Saved data entries
=-=-=-=-=

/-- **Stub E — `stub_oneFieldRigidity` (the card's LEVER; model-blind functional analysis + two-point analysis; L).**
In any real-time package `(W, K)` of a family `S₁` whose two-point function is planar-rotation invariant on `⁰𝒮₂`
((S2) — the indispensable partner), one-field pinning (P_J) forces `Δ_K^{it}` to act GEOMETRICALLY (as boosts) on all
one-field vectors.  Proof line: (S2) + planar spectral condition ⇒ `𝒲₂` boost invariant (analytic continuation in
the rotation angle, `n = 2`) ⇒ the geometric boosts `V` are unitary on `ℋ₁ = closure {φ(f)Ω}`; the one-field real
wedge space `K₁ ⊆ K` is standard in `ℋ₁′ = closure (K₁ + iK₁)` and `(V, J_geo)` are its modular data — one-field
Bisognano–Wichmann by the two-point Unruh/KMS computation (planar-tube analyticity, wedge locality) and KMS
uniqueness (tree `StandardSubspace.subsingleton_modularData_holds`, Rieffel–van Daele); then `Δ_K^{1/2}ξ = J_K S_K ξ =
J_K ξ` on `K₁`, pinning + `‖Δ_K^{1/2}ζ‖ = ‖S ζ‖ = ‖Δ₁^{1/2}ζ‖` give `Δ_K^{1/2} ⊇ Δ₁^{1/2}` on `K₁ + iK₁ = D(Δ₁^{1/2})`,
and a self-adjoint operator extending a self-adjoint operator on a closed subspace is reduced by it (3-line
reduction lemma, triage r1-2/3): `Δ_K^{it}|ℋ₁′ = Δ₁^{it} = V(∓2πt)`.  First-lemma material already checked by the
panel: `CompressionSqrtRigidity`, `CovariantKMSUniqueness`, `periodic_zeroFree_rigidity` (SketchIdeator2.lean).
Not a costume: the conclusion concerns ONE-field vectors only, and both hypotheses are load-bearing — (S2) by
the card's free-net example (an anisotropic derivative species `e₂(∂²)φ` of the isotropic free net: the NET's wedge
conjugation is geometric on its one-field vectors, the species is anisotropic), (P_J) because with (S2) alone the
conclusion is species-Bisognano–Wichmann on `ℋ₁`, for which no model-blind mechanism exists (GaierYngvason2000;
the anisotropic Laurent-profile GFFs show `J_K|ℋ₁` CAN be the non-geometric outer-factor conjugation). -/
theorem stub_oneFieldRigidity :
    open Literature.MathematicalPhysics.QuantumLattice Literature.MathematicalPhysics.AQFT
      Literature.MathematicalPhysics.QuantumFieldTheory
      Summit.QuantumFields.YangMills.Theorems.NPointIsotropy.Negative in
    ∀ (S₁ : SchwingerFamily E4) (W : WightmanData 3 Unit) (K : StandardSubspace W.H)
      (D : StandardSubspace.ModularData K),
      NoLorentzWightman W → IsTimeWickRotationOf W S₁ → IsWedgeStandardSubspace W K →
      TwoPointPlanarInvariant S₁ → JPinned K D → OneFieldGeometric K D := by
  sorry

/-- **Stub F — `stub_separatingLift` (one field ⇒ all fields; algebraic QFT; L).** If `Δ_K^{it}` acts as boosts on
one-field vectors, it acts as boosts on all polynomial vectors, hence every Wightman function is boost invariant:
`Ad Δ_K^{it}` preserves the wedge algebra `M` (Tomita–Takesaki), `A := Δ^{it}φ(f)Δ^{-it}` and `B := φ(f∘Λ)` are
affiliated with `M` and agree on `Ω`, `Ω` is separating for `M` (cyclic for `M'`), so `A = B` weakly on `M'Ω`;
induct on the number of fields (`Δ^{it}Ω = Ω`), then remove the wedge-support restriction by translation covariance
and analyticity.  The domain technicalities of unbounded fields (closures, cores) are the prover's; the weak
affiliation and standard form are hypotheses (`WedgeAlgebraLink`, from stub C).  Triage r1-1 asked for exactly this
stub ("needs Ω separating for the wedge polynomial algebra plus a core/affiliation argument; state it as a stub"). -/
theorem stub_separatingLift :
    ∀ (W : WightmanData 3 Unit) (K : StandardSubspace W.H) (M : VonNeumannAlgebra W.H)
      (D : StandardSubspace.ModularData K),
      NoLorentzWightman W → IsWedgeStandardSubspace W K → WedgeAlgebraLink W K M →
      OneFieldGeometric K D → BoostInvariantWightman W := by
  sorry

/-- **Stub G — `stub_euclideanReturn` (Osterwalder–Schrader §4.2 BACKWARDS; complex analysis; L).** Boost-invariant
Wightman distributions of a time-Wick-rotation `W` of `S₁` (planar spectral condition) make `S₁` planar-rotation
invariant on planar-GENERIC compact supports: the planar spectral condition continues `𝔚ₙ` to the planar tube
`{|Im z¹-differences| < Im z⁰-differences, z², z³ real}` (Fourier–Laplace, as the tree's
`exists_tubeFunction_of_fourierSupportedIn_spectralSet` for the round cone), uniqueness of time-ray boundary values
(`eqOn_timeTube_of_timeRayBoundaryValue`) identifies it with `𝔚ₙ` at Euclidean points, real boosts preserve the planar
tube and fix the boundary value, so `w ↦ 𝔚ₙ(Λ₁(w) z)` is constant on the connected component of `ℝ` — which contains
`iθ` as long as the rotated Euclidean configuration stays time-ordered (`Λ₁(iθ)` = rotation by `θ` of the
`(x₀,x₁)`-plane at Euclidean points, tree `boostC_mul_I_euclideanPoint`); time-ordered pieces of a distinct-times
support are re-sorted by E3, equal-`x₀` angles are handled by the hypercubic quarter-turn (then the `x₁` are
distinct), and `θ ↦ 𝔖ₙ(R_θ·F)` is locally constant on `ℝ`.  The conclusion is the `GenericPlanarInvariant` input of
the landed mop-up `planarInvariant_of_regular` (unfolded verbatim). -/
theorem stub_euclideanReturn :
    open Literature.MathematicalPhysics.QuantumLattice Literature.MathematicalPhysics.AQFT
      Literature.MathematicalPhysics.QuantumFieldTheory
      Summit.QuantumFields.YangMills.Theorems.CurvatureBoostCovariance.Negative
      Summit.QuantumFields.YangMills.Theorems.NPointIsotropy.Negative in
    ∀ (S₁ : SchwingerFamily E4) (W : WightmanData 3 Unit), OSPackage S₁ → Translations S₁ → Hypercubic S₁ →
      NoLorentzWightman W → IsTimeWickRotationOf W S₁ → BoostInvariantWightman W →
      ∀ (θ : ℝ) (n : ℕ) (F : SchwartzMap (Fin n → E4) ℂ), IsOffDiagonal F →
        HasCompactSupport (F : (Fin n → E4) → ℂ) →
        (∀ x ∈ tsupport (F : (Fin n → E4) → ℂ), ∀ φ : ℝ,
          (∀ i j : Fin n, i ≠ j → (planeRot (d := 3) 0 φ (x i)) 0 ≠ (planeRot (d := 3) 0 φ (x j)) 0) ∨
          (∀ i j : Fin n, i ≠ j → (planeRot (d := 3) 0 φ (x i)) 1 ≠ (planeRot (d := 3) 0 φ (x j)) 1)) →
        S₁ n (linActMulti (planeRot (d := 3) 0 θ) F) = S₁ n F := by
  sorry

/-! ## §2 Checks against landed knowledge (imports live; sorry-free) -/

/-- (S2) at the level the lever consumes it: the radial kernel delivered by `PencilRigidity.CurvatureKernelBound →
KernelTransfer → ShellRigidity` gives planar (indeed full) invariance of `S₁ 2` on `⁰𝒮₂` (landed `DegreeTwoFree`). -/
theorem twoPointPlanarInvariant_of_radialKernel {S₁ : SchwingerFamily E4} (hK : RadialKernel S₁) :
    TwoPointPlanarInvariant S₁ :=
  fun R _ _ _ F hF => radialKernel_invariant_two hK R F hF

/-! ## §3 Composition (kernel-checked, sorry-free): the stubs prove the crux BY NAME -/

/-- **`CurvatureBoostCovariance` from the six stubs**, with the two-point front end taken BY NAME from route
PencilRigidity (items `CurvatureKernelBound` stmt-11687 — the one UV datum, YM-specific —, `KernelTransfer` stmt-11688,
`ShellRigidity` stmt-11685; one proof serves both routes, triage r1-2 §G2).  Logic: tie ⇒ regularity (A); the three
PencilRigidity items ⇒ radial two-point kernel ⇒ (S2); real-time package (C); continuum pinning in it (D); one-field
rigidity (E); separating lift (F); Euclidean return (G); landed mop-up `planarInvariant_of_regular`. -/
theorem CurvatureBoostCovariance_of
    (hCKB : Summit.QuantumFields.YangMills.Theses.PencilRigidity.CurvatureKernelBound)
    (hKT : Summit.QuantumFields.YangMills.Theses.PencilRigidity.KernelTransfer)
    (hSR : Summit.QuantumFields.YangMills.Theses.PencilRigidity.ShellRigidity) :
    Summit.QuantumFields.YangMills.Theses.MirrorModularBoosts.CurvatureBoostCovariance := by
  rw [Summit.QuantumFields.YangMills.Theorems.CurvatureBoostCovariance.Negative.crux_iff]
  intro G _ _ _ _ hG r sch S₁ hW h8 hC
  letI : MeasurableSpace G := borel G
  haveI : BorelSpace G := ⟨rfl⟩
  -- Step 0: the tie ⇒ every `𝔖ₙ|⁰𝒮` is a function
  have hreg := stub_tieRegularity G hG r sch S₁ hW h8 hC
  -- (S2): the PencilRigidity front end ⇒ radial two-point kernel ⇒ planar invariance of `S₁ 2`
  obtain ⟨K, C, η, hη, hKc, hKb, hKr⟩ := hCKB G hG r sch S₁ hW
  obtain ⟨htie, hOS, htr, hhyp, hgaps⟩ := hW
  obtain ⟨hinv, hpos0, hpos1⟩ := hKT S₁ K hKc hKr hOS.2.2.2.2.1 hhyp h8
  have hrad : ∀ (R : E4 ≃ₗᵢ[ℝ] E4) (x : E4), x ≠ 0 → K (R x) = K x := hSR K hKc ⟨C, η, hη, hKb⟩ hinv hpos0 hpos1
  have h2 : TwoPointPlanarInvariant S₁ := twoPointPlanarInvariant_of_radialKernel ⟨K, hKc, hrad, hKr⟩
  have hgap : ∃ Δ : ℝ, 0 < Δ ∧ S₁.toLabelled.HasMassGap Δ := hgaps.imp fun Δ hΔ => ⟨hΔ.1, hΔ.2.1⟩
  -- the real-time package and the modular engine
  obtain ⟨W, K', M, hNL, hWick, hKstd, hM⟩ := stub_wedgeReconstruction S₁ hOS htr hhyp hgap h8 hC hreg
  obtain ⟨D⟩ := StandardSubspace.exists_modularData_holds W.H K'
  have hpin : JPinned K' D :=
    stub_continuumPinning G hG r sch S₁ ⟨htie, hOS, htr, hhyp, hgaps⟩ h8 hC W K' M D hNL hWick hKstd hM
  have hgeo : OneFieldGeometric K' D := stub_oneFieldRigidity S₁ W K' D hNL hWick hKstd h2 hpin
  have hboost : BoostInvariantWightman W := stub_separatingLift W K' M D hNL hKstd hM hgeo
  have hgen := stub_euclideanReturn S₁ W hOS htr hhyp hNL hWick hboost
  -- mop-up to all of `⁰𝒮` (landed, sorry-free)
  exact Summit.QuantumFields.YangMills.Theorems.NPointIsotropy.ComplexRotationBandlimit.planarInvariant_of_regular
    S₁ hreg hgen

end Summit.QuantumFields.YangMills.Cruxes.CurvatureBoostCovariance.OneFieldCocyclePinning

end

=-=-=-=-=

* Work order *
Give the exact lines, and only those, from the line containing "time-ray boundary values" through the line containing "(∀ x ∈ tsupport" in the entries above.

* Written answer *
`exists_tubeFunction_of_fourierSupportedIn_spectralSet` for the round cone), uniqueness of time-ray boundary values
(`eqOn_timeTube_of_timeRayBoundaryValue`) identifies it with `𝔚ₙ` at Euclidean points, real boosts preserve the planar
tube and fix the boundary value, so `w ↦ 𝔚ₙ(Λ₁(w) z)` is constant on the connected component of `ℝ` — which contains
`iθ` as long as the rotated Euclidean configuration stays time-ordered (`Λ₁(iθ)` = rotation by `θ` of the
`(x₀,x₁)`-plane at Euclidean points, tree `boostC_mul_I_euclideanPoint`); time-ordered pieces of a distinct-times
support are re-sorted by E3, equal-`x₀` angles are handled by the hypercubic quarter-turn (then the `x₁` are
distinct), and `θ ↦ 𝔖ₙ(R_θ·F)` is locally constant on `ℝ`.  The conclusion is the `GenericPlanarInvariant` input of
the landed mop-up `planarInvariant_of_regular` (unfolded verbatim). -/
theorem stub_euclideanReturn :
    open Literature.MathematicalPhysics.QuantumLattice Literature.MathematicalPhysics.AQFT
      Literature.MathematicalPhysics.QuantumFieldTheory
      Summit.QuantumFields.YangMills.Theorems.CurvatureBoostCovariance.Negative
      Summit.QuantumFields.YangMills.Theorems.NPointIsotropy.Negative in
    ∀ (S₁ : SchwingerFamily E4) (W : WightmanData 3 Unit), OSPackage S₁ → Translations S₁ → Hypercubic S₁ →
      NoLorentzWightman W → IsTimeWickRotationOf W S₁ → BoostInvariantWightman W →
      ∀ (θ : ℝ) (n : ℕ) (F : SchwartzMap (Fin n → E4) ℂ), IsOffDiagonal F →
        HasCompactSupport (F : (Fin n → E4) → ℂ) →
        (∀ x ∈ tsupport (F : (Fin n → E4) → ℂ), ∀ φ : ℝ,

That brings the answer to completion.